Dan Witz is Doing Dark Things in West Hollywood

Dan puts some dark touches on his new installation at Carmichael Gallery (image courtesy Carmichael)

Dan touches up some fingers on his new installation at Carmichael Gallery (image courtesy Carmichael)

You’ve walked by his work a hundred times on the street in plain view.  No really, you probably have, and didn’t know it.  Dan Witz specializes in detailed work that when fully realized, can be be easy to miss.

"Dark Doings" is getting a lot of attention for Carmichael Gallery

“Dark Doings” is getting a lot of attention along North LaBrea Avenue.

A Chicago native, Witz has been in New York since he was an art-school punk at Cooper Union during a drug deranged haze that reigned in the economically bombed-out Lower East Side at the dawn of the Reagan Revolution.  Graffiti art was expanding and morphing into many styles as this thinking-man explored an anti-graffiti that did anything but seek attention for it’s own sake.

gallery

Gallery preparations are underway for the show. (image courtesy Carmichael)

Over the years Dan has specialized in conceptual pranks, street interventions, and Dutch master inspired palm-sized oil paintings.  While inspired by graffiti writers as a student, he instead practiced a more studied craft on the street that almost asked to be overlooked. Much of his work has adorned quietly, a subtle strong commentary to those who would observe.

A ghostlike female visage appears behind the cracked wire-inlaid window (Dan Witz) (courtesy the artist)

A ghostlike female visage appears behind the cracked wire-inlaid window (Dan Witz) (courtesy the artist)

Tomorrow at Carmichael Gallery the prolific Witz, now from Brooklyn, will be expanding on a series he began a few years ago that was meant to draw attention to the new boom in soul-less building design in “up-and-coming” neighborhoods like Williamsburg.  The fake exhaust vents, placed appropriately along the facades of “ugly” buildings, feature fingers and gloved hands pressing between the grates in an act of escape.

Can you keep a secret? (Dan Witz) (image courtesy the artist)

Can you keep a secret? (Dan Witz) (image courtesy the artist)

“Dark Doings”, the new show, takes the experiment a step further to the safety windows that beckon from steel doors in industrial areas. Attached in such a realistic manner, you may think that a woman has her face pressed up against the glass from inside.  Or you may not notice his work in plain view.

New pieces by Dan Witz waiting to be hung for Thursday's show (image courtesy Carmichael)

New pieces by Dan Witz waiting to be hung for Thursday’s show (image courtesy Carmichael)

Brooklyn Street Art: Dan, my front doors have those same square wire-veined windows! One night a drunk neighbor couldn’t find his key so he smashed one with a can of coke and there were little pieces of glass all over the floor. Your people definitely look trapped in there. Little portholes of desperation. Or is that just me?
Dan Witz:
I like that story. But I’d change it to little portals of desperation.

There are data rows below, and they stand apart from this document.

import Mathlib.LinearAlgebra.RootSystem.Base
import Mathlib.LinearAlgebra.RootSystem.Hom
import Literature.NumberTheory.Automorphic.LinearAlgebraicGroups
import Literature.NumberTheory.Automorphic.RootData
import Literature.NumberTheory.Automorphic.LParameter
import Literature.NumberTheory.GaloisRepresentations.AbsGaloisGroup
import HarnessLib

-- provenance: harness21/H21/H21/Prelude/AutomorphicL/DualGroup.lean @ 4a3ae09 (interim HEAD d8f2665); M5 mechanical rewrite
open scoped IsMulCommutative

/-!
# The dual group as an L-group with based root datum (trunk T-AUTOMORPHIC, G25 AutomorphicL, item I3)

Item G19 (`Literature.Prelude.AutomorphicAxiomatic.LParameter`) made the L-group a *linear* complex
group `L.dual ≤ GL_N(ℂ)` with a Galois action `L.galAct` (`LGroupData F`), without recording
why `L.dual` deserves the name "dual group". This file supplies that vocabulary (notion
`dual_group_L_group`, OUTLINE D1/I3): given a based root datum `(P, b)` (MATHLIB's
`RootPairing ι ℤ X Y` and `RootPairing.Base`; think of the based root datum
`Ψ₀(G) = (X*(T), Δ, X_*(T), Δ^∨)` of a connected reductive `G/F`), a

* `LGroupData.DualGroupStr L P b`

is a hypothesis-structure recording a maximal torus and a Borel subgroup `T̂ ≤ B̂ ≤ Ĝ = L.dual`,
identifications `X*(T̂) ≃ Y`, `X_*(T̂) ≃ X` making `(P.flip, b.flip)` (Mathlib's dual based root
datum) the based root datum of `(Ĝ, B̂, T̂)` in the sense of item I2 (`IsBasedRootDatumOf`), a
pinning (`Pinning`), and a continuous action `galRoot : Γ_F → Aut(P, b)` (`basedAutGroup`) of the
absolute Galois group on the based root datum with which `L.galAct` is compatible on `T̂`, `B̂`,
characters and the pinning (Borel, *Automorphic L-functions*, Corvallis 1979, §§1.2, 2.1–2.4;
Springer, *Linear Algebraic Groups*, 9.6.2, 16.3). Then:

* `IsSplitDual D` (the predicate "trivial Galois action on the root datum", with `isSplitDual_iff`,
  `isSplitDual_of_subsingleton`) and the named fact `IsSplitDual.isSplit`;
* `RootPairing.Base.twoRho b : X`, the sum `2ρ` of the `b`-positive roots (deliberate
  dot-notation extension of Mathlib's `RootPairing.Base`, using Mathlib's `RootPairing.Base.IsPos`);
* `twoRhoCochar D : ℂˣ →* T̂` (`2ρ ∈ X = X_*(T̂)` as a cocharacter of `T̂`) and the
  Buzzard–Gee element `cGroupElt D = (2ρ)(-1) ∈ Ĝ` (Buzzard–Gee 2014, §5.3, Prop. 5.3.2 ff.),
  with theorems `cGroupElt_sq` (proved), `cGroupElt_mem_center`, `galAct_cGroupElt` (named
  facts, D-0014; BG 2014 §5.3) and `cGroupElt_mem_centerFixed` (reusing G19's
  `LGroupData.centerFixed`);
* `rootSubgroupDual D i` (the root subgroup `U_{α_i^∨} ≤ Ĝ`), `simpleReflectionElt D i`;
* `IsStandardDualParabolic D Q` (`B̂ ≤ Q ≤ Ĝ` parabolic and `Γ_F`-stable, so that `Q ⋊ Γ_F` is a
  standard parabolic subgroup of `ᴸG`; Borel §3.3);
* `LParameter.IsDiscreteFor D φ` (no `Ĝ`-conjugate of `φ` has image in a proper standard
  parabolic of `ᴸG`) and `isDiscreteFor_iff_isDiscrete` comparing it with G19's
  `LParameter.IsDiscrete` (`S_φ / Z(Ĝ)^Γ` finite; Kottwitz 1984 §10.3.1, Gross–Reeder 2010 §3.2).

## Mathlib

Everything about abstract (based) root data and their automorphisms is Mathlib's:
`RootPairing`, `RootPairing.flip`, `RootPairing.Base`, `RootPairing.Base.flip`,
`RootPairing.Base.IsPos`/`height`, `RootPairing.Aut` with `RootPairing.Equiv.coweightEquiv`,
`RootPairing.Equiv.indexHom`. Mathlib has no `2ρ` / Weyl vector for `RootPairing` (searched
`rho`, `positive roots`, `weylVector`), no dual group, L-group or C-group. Nothing here duplicates
a Mathlib declaration. `RootPairing.Base.twoRho` is a deliberate dot-notation extension in
Mathlib's namespace; all other declarations are in `Literature.Automorphic` (dot-notation extensions of
G19's `LGroupData`, `LParameter`).

## Design notes

* (OUTLINE D1) `DualGroupStr` is a *hypothesis-structure*: nothing about existence/uniqueness of
  `(Ĝ, B̂, T̂, pinning)` is asserted here (that is Chevalley's theorem, lang.S13). The C-group of
  Buzzard–Gee is NOT built as a quotient (OUTLINE §4); it enters only through
  `cGroupElt D = (2ρ)(-1)`.
* Galois compatibility on characters is stated pointwise, `χ_{σ • y}(σ t) = χ_y(t)` for `t ∈ T̂`,
  `y ∈ Y = X*(T̂)`, where `σ • y` is the *covariant* action `autCoweightAct` of
  `galRoot σ ∈ Aut P` on the coweight lattice `Y` of `P` (inverse transpose of the weight map;
  Mathlib's `coweightMap` is the transpose), as in Borel §2.1: the action of `Γ_F` on
  `Ψ₀(G)^∨` is the one induced from `μ_G` on `Ψ₀(G)`.
* `[torus_comm : IsMulCommutative ↥torus]` is an instance-binder field (OUTLINE §0 H2), so that
  `cocharacterLattice torus` makes sense in later fields and for every `D`.
* As in items I1–I2, the algebraic-group vocabulary is the `ℂ`-points one, faithful since `ℂ` is
  algebraically closed.

## References

* A. Borel, *Automorphic L-functions*, Proc. Symp. Pure Math. 33.2 (Corvallis 1979), §§1–3, 8.
* K. Buzzard, T. Gee, *The conjectural connections between automorphic representations and Galois
  representations*, in *Automorphic forms and Galois representations* 1, LMS LNS 414 (2014), §5.3.
* R. Kottwitz, *Stable trace formula: cuspidal tempered terms*, Duke Math. J. 51 (1984), §§1, 10.
* B. Gross, M. Reeder, *Arithmetic invariants of discrete Langlands parameters*, Duke Math. J. 154
  (2010), §3.
* T. A. Springer, *Linear Algebraic Groups* (2nd ed., 1998), §§8.1, 9.6, 16.3.
-/

noncomputable section

open Field
open scoped MatrixGroups

/-! ### `2ρ` of a based root pairing -/

namespace RootPairing.Base

variable {ι R M N : Type*} [CommRing R] [CharZero R] [AddCommGroup M] [Module R M]
  [AddCommGroup N] [Module R N] {P : RootPairing ι R M N}

open scoped Classical in
/-- The sum `2ρ = ∑_{α > 0} α ∈ M` of the roots of `P` that are positive with respect to the base
`b` (Mathlib `RootPairing.Base.IsPos`), for a finite root pairing (Bourbaki, *Lie* VI §1.10;
Springer 8.2.10 (half of it is `ρ`); Buzzard–Gee 2014 §5.3). Deliberate dot-notation extension
of Mathlib's `RootPairing.Base`. [cite: BuzzardGee2014, §5.3] -/
def twoRho [Fintype ι] (b : P.Base) : M :=
  ∑ i ∈ Finset.univ.filter fun i => b.IsPos i, P.root i

end RootPairing.Base

namespace Literature.NumberTheory.Automorphic

/-! ### Covariant action of root-datum automorphisms on coweights -/

section CoweightAct

variable {ι R M N : Type*} [CommRing R] [AddCommGroup M] [Module R M] [AddCommGroup N]
  [Module R N] {P : RootPairing ι R M N}

/-- The *covariant* action of an automorphism `e` of a root pairing `P` on its coweight lattice
`N`: the inverse of Mathlib's (contravariant, transpose) `RootPairing.Equiv.coweightEquiv`, so
that `⟨e • x, autCoweightAct e y⟩ = ⟨x, y⟩` (SGA 3 XXI 6.1; Borel, Corvallis 1979, §2.1: an
automorphism of `Ψ = (X, Φ, Y, Φ^∨)` acts on `Y` by the inverse transpose). [cite: Corvallis1979, §2.1: an automorphism of  Ψ = (X  Φ  Y] -/
def autCoweightAct (e : P.Aut) : N ≃ₗ[R] N :=
  (RootPairing.Equiv.coweightEquiv P P e).symm

/-- Unfolding `autCoweightAct`. [folklore] -/
lemma autCoweightAct_apply (e : P.Aut) (y : N) :
    autCoweightAct e y = (RootPairing.Equiv.coweightEquiv P P e).symm y := rfl

/-- The covariant coweight action preserves the perfect pairing: `⟨e • x, e • y⟩ = ⟨x, y⟩`
(SGA 3 XXI 6.1). [folklore] -/
lemma toLinearMap_smul_autCoweightAct (e : P.Aut) (x : M) (y : N) :
    P.toLinearMap (e • x) (autCoweightAct e y) = P.toLinearMap x y := by
  obtain ⟨y', rfl⟩ := (RootPairing.Equiv.coweightEquiv P P e).surjective y
  rw [autCoweightAct_apply, LinearEquiv.symm_apply_apply, RootPairing.Equiv.coweightEquiv_apply]
  have h := RootPairing.Hom.weight_coweight_transpose_apply P P y' e.toHom
  have h' := LinearMap.congr_fun h x
  simp only [RootPairing.flip_toLinearMap, LinearMap.toLinearMap_toPerfPair,
    LinearMap.dualMap_apply, LinearMap.flip_apply] at h'
  rw [← h']
  change P.toLinearMap (RootPairing.Equiv.weightEquiv P P e x) y' = _
  rw [RootPairing.Equiv.weightEquiv_apply]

Dan did a special installation this week in L.A. for Halloween. Um, scary (Dan Witz) (image courtesy Carmichael)

Dan did a special installation this week in L.A. for Halloween. Um, scary (Dan Witz) (image courtesy Carmichael)

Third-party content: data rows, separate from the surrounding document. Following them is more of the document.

import Mathlib.MeasureTheory.Measure.Lebesgue.Basic
import Mathlib.MeasureTheory.Group.Prod
import Mathlib.MeasureTheory.Integral.Bochner.Set
import Mathlib.MeasureTheory.Integral.Prod
import HarnessLib

/-!
# Route `FordMaynardSieveConst01651`, target `SieveConst01651` (stmt-Parity-19185), stub `stub_certValuePos` (R2):
# the swap symmetry of the plane

Def-free helper file (glue (Gc) of the `certP`/`certN` soundness, see `…CertAssembly`): the diagonal
`{y₁ = y₂}` is null for `volume.prod volume` on `ℝ × ℝ` (`prod_diag_eq_null`); for a swap-invariant set `S` and a
swap-invariant function `f`, the integrals over the two strict halves `S ∩ {y₂ < y₁}` and `S ∩ {y₁ < y₂}` agree
(`setIntegral_swap_halves`, `Measure.measurePreserving_swap`), hence `∫_S f = 2 ∫_{S ∩ {y₁ ≤ y₂}} f`
(`setIntegral_symm_eq_two_mul`).  This is the `σ = 2` weight of the diagonal cells `a = b` of the `g₂` table.

References: folklore.
-/

noncomputable section

open MeasureTheory Set

namespace Summit.Parity.GeneralizedHardyLittlewood.FordMaynardSieveConst01651SieveConst01651

/-- The diagonal is null in the plane. [folklore] -/
theorem prod_diag_eq_null : ((volume : Measure ℝ).prod volume) {p : ℝ × ℝ | p.1 = p.2} = 0 := by
  have hm : MeasurableSet {p : ℝ × ℝ | p.1 = p.2} :=
    measurableSet_eq_fun measurable_fst measurable_snd
  rw [Measure.prod_apply hm]
  have hsec : ∀ x : ℝ, volume (Prod.mk x ⁻¹' {p : ℝ × ℝ | p.1 = p.2}) = 0 := by
    intro x
    have : Prod.mk x ⁻¹' {p : ℝ × ℝ | p.1 = p.2} = {x} := by
      ext y
      simp only [Set.mem_preimage, Set.mem_setOf_eq, Set.mem_singleton_iff]
      exact ⟨fun h => h.symm, fun h => h.symm⟩
    rw [this, Real.volume_singleton]
  simp only [hsec, lintegral_zero]

/-- **Swap symmetry of the two strict halves.**  For a swap-invariant set `S` and a swap-invariant `f`,
`∫_{S ∩ {y₂ < y₁}} f = ∫_{S ∩ {y₁ < y₂}} f`. [folklore] -/
theorem setIntegral_swap_halves {S : Set (ℝ × ℝ)} (hS : ∀ p : ℝ × ℝ, p ∈ S ↔ p.swap ∈ S)
    {f : ℝ × ℝ → ℝ} (hf : ∀ p : ℝ × ℝ, f p.swap = f p) :
    ∫ p in S ∩ {p | p.2 < p.1}, f p ∂((volume : Measure ℝ).prod volume) =
      ∫ p in S ∩ {p | p.1 < p.2}, f p ∂((volume : Measure ℝ).prod volume) := by
  have hmp : MeasurePreserving (Prod.swap : ℝ × ℝ → ℝ × ℝ) ((volume : Measure ℝ).prod volume)
      ((volume : Measure ℝ).prod volume) := Measure.measurePreserving_swap
  have hemb : MeasurableEmbedding (Prod.swap : ℝ × ℝ → ℝ × ℝ) :=
    MeasurableEquiv.prodComm.measurableEmbedding
  have h := hmp.setIntegral_preimage_emb hemb f (S ∩ {p | p.1 < p.2})
  have hpre : (Prod.swap : ℝ × ℝ → ℝ × ℝ) ⁻¹' (S ∩ {p : ℝ × ℝ | p.1 < p.2}) = S ∩ {p | p.2 < p.1} := by
    ext p
    simp only [Set.mem_preimage, Set.mem_inter_iff, Set.mem_setOf_eq, Prod.fst_swap, Prod.snd_swap]
    rw [← hS p]
  rw [hpre] at h
  simp_rw [hf] at h
  exact h

/-- **A swap-invariant integral is twice the integral over the closed half `y₁ ≤ y₂`.** [folklore] -/
theorem setIntegral_symm_eq_two_mul {S : Set (ℝ × ℝ)} (hS : ∀ p : ℝ × ℝ, p ∈ S ↔ p.swap ∈ S)
    {f : ℝ × ℝ → ℝ} (hf : ∀ p : ℝ × ℝ, f p.swap = f p)
    (hfi : IntegrableOn f S ((volume : Measure ℝ).prod volume)) :
    ∫ p in S, f p ∂((volume : Measure ℝ).prod volume) =
      2 * ∫ p in S ∩ {p | p.1 ≤ p.2}, f p ∂((volume : Measure ℝ).prod volume) := by
  have hle : MeasurableSet {p : ℝ × ℝ | p.1 ≤ p.2} := measurableSet_le measurable_fst measurable_snd
  have h1 := integral_inter_add_sdiff hle hfi
  have hdiff : S \ {p : ℝ × ℝ | p.1 ≤ p.2} = S ∩ {p | p.2 < p.1} := by
    ext p
    simp only [Set.mem_sdiff, Set.mem_setOf_eq, not_le, Set.mem_inter_iff]
  rw [hdiff, setIntegral_swap_halves hS hf] at h1
  have hae : (S ∩ {p : ℝ × ℝ | p.1 < p.2} : Set (ℝ × ℝ)) =ᵐ[((volume : Measure ℝ).prod volume)]
      (S ∩ {p : ℝ × ℝ | p.1 ≤ p.2} : Set (ℝ × ℝ)) := by
    refine ae_eq_set.2 ⟨?_, ?_⟩
    · have hsub : S ∩ {p : ℝ × ℝ | p.1 < p.2} ⊆ S ∩ {p : ℝ × ℝ | p.1 ≤ p.2} :=
        fun p hp => ⟨hp.1, show p.1 ≤ p.2 from le_of_lt hp.2⟩
      rw [Set.sdiff_eq_empty.2 hsub]; exact measure_empty
    · refine measure_mono_null (fun p hp => ?_) prod_diag_eq_null
      simp only [Set.mem_sdiff, Set.mem_inter_iff, Set.mem_setOf_eq, not_and, not_lt] at hp
      show p.1 = p.2
      exact le_antisymm hp.1.2 (hp.2 hp.1.1)
  rw [setIntegral_congr_set hae] at h1
  linarith

end Summit.Parity.GeneralizedHardyLittlewood.FordMaynardSieveConst01651SieveConst01651

end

Brooklyn Street Art: Sometimes your pieces on the street are so well camouflaged that people will not know they are there. Would you rather that your work is discovered or looked over?
Dan Witz:
I know it’s perverse and probably not in my best self-interest but I love the idea of thousands of people walking by my pieces every day and not seeing them. Eventually though the law of averages (I put up so damned many of them) will catch up with you and you’ll see one. Then I’m hoping you’ll go, ‘Holy shit!” and begin to wonder what else you’ve been missing out there.

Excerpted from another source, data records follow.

/-- **Eigen-pairs over `𝔽_p`**: `eigPairs 𝔽_p A = (p − 1) · affFix A` for `det A ≠ 0`
(split the nonzero eigenvectors `v` by `v₁ = 0` — then `c = 0`, `λ = a`, `v₀ ∈ 𝔽_pˣ` — and
`v₁ ≠ 0` — then `u = v₀/v₁` is a root and `λ = c u + d`). [folklore] -/
theorem eigPairs_prime (A : Matrix (Fin 2) (Fin 2) (ZMod p)) (hA : A.det ≠ 0) :
    eigPairs (ZMod p) A = (p - 1) * affFix A := by
  have hdet : A 0 0 * A 1 1 - A 0 1 * A 1 0 ≠ 0 := by rwa [Matrix.det_fin_two] at hA
  let P : Type := {q : (Fin 2 → ZMod p) × (ZMod p)ˣ // IsCoprime (q.1 0) (q.1 1) ∧ A *ᵥ q.1 = (q.2 : ZMod p) • q.1}
  have hcond := mulVec_eq_smul_iff A
  -- a nonzero `v` with `v₁ = 0` has `v₀ ≠ 0`
  have hv0_of : ∀ v : Fin 2 → ZMod p, IsCoprime (v 0) (v 1) → v 1 = 0 → v 0 ≠ 0 := fun v hvc hv1 h =>
    ((isCoprime_iff_ne_zero _).mp hvc) (by ext i; fin_cases i <;> simp [h, hv1])
  -- split by `v₁ = 0`
  have hsplit : Nat.card P = Nat.card {q : P // q.1.1 1 = 0} + Nat.card {q : P // ¬ q.1.1 1 = 0} := by
    rw [← Nat.card_sum]
    exact Nat.card_congr (Equiv.sumCompl fun q : P => q.1.1 1 = 0).symm
  -- `v₁ = 0`: `c = 0`, `λ = a`, `v₀` a unit
  have h0 : Nat.card {q : P // q.1.1 1 = 0} = if A 1 0 = 0 then p - 1 else 0 := by
    split_ifs with hc
    · have ha : A 0 0 ≠ 0 := by
        intro ha; apply hdet; rw [ha, hc]; ring
      rw [← ZMod.card_units p, ← Nat.card_eq_fintype_card]
      refine Nat.card_congr
        { toFun := fun q => Units.mk0 (q.1.1.1 0) (hv0_of _ q.1.2.1 q.2)
          invFun := fun x => ⟨⟨(![(x : ZMod p), 0], Units.mk0 (A 0 0) ha),
              (isCoprime_iff_ne_zero _).mpr (fun h => x.ne_zero (by simpa using congrFun h 0)),
              (hcond _ _).mpr (by simp [hc])⟩, rfl⟩
          left_inv := fun q => ?_
          right_inv := fun x => Units.ext (by simp) }
      obtain ⟨⟨⟨v, l⟩, hvc, hvl⟩, hv1⟩ := q
      simp only at hv1 hvc hvl
      obtain ⟨e0, -⟩ := (hcond v l).mp hvl
      rw [hv1, mul_zero, add_zero] at e0
      have hl : (l : ZMod p) = A 0 0 := mul_right_cancel₀ (hv0_of v hvc hv1) e0.symm
      apply Subtype.ext; apply Subtype.ext
      refine Prod.ext ?_ (Units.ext ?_)
      · ext i; fin_cases i
        · simp
        · simp [hv1]
      · simpa using hl.symm
    · rw [Nat.card_eq_zero]
      left
      refine ⟨fun q => ?_⟩
      obtain ⟨⟨⟨v, l⟩, hvc, hvl⟩, hv1⟩ := q
      simp only at hv1 hvc hvl
      obtain ⟨-, e1⟩ := (hcond v l).mp hvl
      rw [hv1, mul_zero, add_zero, mul_zero] at e1
      exact hc ((mul_eq_zero.mp e1).resolve_right (hv0_of v hvc hv1))
  -- `v₁ ≠ 0`: `u = v₀ / v₁` is a root, `λ = c u + d`
  have hroot : ∀ (v : Fin 2 → ZMod p) (l : ZMod p), v 1 ≠ 0 → A *ᵥ v = l • v →
      (l = A 1 0 * (v 0 / v 1) + A 1 1) ∧
        A 1 0 * (v 0 / v 1) ^ 2 + (A 1 1 - A 0 0) * (v 0 / v 1) - A 0 1 = 0 := by
    intro v l hv1 hvl
    obtain ⟨e0, e1⟩ := (hcond v l).mp hvl
    have hl : l = A 1 0 * (v 0 / v 1) + A 1 1 := by
      have : l * v 1 = (A 1 0 * (v 0 / v 1) + A 1 1) * v 1 := by
        rw [add_mul, mul_assoc, div_mul_cancel₀ _ hv1]; linear_combination -e1
      exact mul_right_cancel₀ hv1 this
    refine ⟨hl, ?_⟩
    have h2 : (A 1 0 * (v 0 / v 1) ^ 2 + (A 1 1 - A 0 0) * (v 0 / v 1) - A 0 1) * (v 1 * v 1) = 0 := by
      have ev : v 0 / v 1 * v 1 = v 0 := div_mul_cancel₀ _ hv1
      rw [hl] at e0
      linear_combination (A 1 0 * (v 0 / v 1 * v 1 + v 0) + (A 1 1 - A 0 0) * v 1 - A 1 0 * v 0) * ev -
        v 1 * e0
    rcases mul_eq_zero.mp h2 with h | h
    · exact h
    · exact absurd (mul_self_eq_zero.mp h) hv1
  have h1 : Nat.card {q : P // ¬ q.1.1 1 = 0} =
      Nat.card {u : ZMod p // A 1 0 * u ^ 2 + (A 1 1 - A 0 0) * u - A 0 1 = 0} * (p - 1) := by
    rw [← ZMod.card_units p, ← Nat.card_eq_fintype_card, ← Nat.card_prod]
    -- the eigenvalue `c u + d` of a root is nonzero
    have hunit : ∀ u : ZMod p, A 1 0 * u ^ 2 + (A 1 1 - A 0 0) * u - A 0 1 = 0 → A 1 0 * u + A 1 1 ≠ 0 := by
      intro u hu h
      apply hdet
      have hab : A 0 0 * u + A 0 1 = (A 1 0 * u + A 1 1) * u := by linear_combination -hu
      rw [h, zero_mul] at hab
      have e2 : A 0 0 * A 1 1 - A 0 1 * A 1 0 = A 0 0 * (A 1 0 * u + A 1 1) - A 1 0 * (A 0 0 * u + A 0 1) := by
        ring
      rw [e2, h, hab]; ring
    refine Nat.card_congr
      { toFun := fun q => (⟨q.1.1.1 0 / q.1.1.1 1, (hroot _ _ q.2 q.1.2.2).2⟩, Units.mk0 (q.1.1.1 1) q.2)
        invFun := fun y => ⟨⟨(![(y.1 : ZMod p) * y.2, y.2], Units.mk0 (A 1 0 * y.1 + A 1 1) (hunit y.1 y.1.2)),
            (isCoprime_iff_ne_zero _).mpr (fun h => y.2.ne_zero (by simpa using congrFun h 1)),
            (hcond _ _).mpr ⟨?_, ?_⟩⟩, by simp⟩
        left_inv := fun q => ?_
        right_inv := fun y => ?_ }
    · simp only [Matrix.cons_val_zero, Matrix.cons_val_one, Units.val_mk0]
      linear_combination (-(y.2 : ZMod p)) * y.1.2
    · simp only [Matrix.cons_val_zero, Matrix.cons_val_one, Units.val_mk0]
      ring
    · obtain ⟨⟨⟨v, l⟩, hvc, hvl⟩, hv1⟩ := q
      simp only at hv1 hvc hvl
      obtain ⟨hl, -⟩ := hroot v l hv1 hvl
      apply Subtype.ext; apply Subtype.ext
      refine Prod.ext ?_ (Units.ext ?_)
      · ext i; fin_cases i
        · simp only [Units.val_mk0]; exact div_mul_cancel₀ _ hv1
        · simp
      · simp only [Units.val_mk0]; exact hl.symm
    · obtain ⟨⟨u, hu⟩, w⟩ := y
      refine Prod.ext (Subtype.ext ?_) (Units.ext ?_)
      · simp only [Matrix.cons_val_zero, Matrix.cons_val_one]
        exact mul_div_cancel_right₀ _ w.ne_zero
      · simp
  unfold eigPairs affFix
  rw [show Nat.card P = _ from hsplit, h0, h1, Nat.card_eq_fintype_card, Fintype.card_subtype]
  split_ifs <;> ring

Dark doings definitely happening in the gallery (Dan Witz) (image courtesy Carmichael)

Dark doings definitely happening in the gallery (Dan Witz) (image courtesy Carmichael)

Brooklyn Street Art: You like to be outdoors, and many of your pieces in Brooklyn are about people trying to get out through vents of ugly new buildings. Is this work autobiographical in any way?

Dan Witz: The Ugly new Buildings projects is autobiographical inasmuch as I live in the neighborhood that these arrogant architectural abominations have been inflicted upon. The subtext of the piece was never one of escape, but more of frustration and powerlessness. As a street artist I take what’s happening on my own streets very personally.

 

(Dan Witz) (photo Jaime Rojo)

Another project was to re-create street signs that contain characters or body parts in them, like this one with a scuba diver. (Dan Witz) (photo Jaime Rojo)

Brooklyn Street Art: “Dark Doings” still retains a punk rock flavor. And yet, so much of your work seems luminous and glowing and warm. Does a punk ever lose that rebellious dark side?

Dan Witz: It’s true that much of my youth was spent romanticizing the dark side. I believed that the truth could only be found by a violent rejection of the status quo. I still believe this, especially concerning creativity, but the truth about the so called dark side is that it’s mostly a pose and that the rest is ultimately sad and is the graveyard of a lot of wasted talent.

I’m just glad I made it back to report on it with my faculties (somewhat) intact. At some point after I hit thirty, I noticed that all I wanted to paint was light, and I needed to make it as warm and luminous and spiritually nourishing as I could. Not too ‘hip’ a career concept one would think, but somehow this turned out to be a rebellious act as well–at least for me. I can’t claim the metaphor was intentional but it’s not the first time my work has benefitted from such a suspiciously lucky coincidence.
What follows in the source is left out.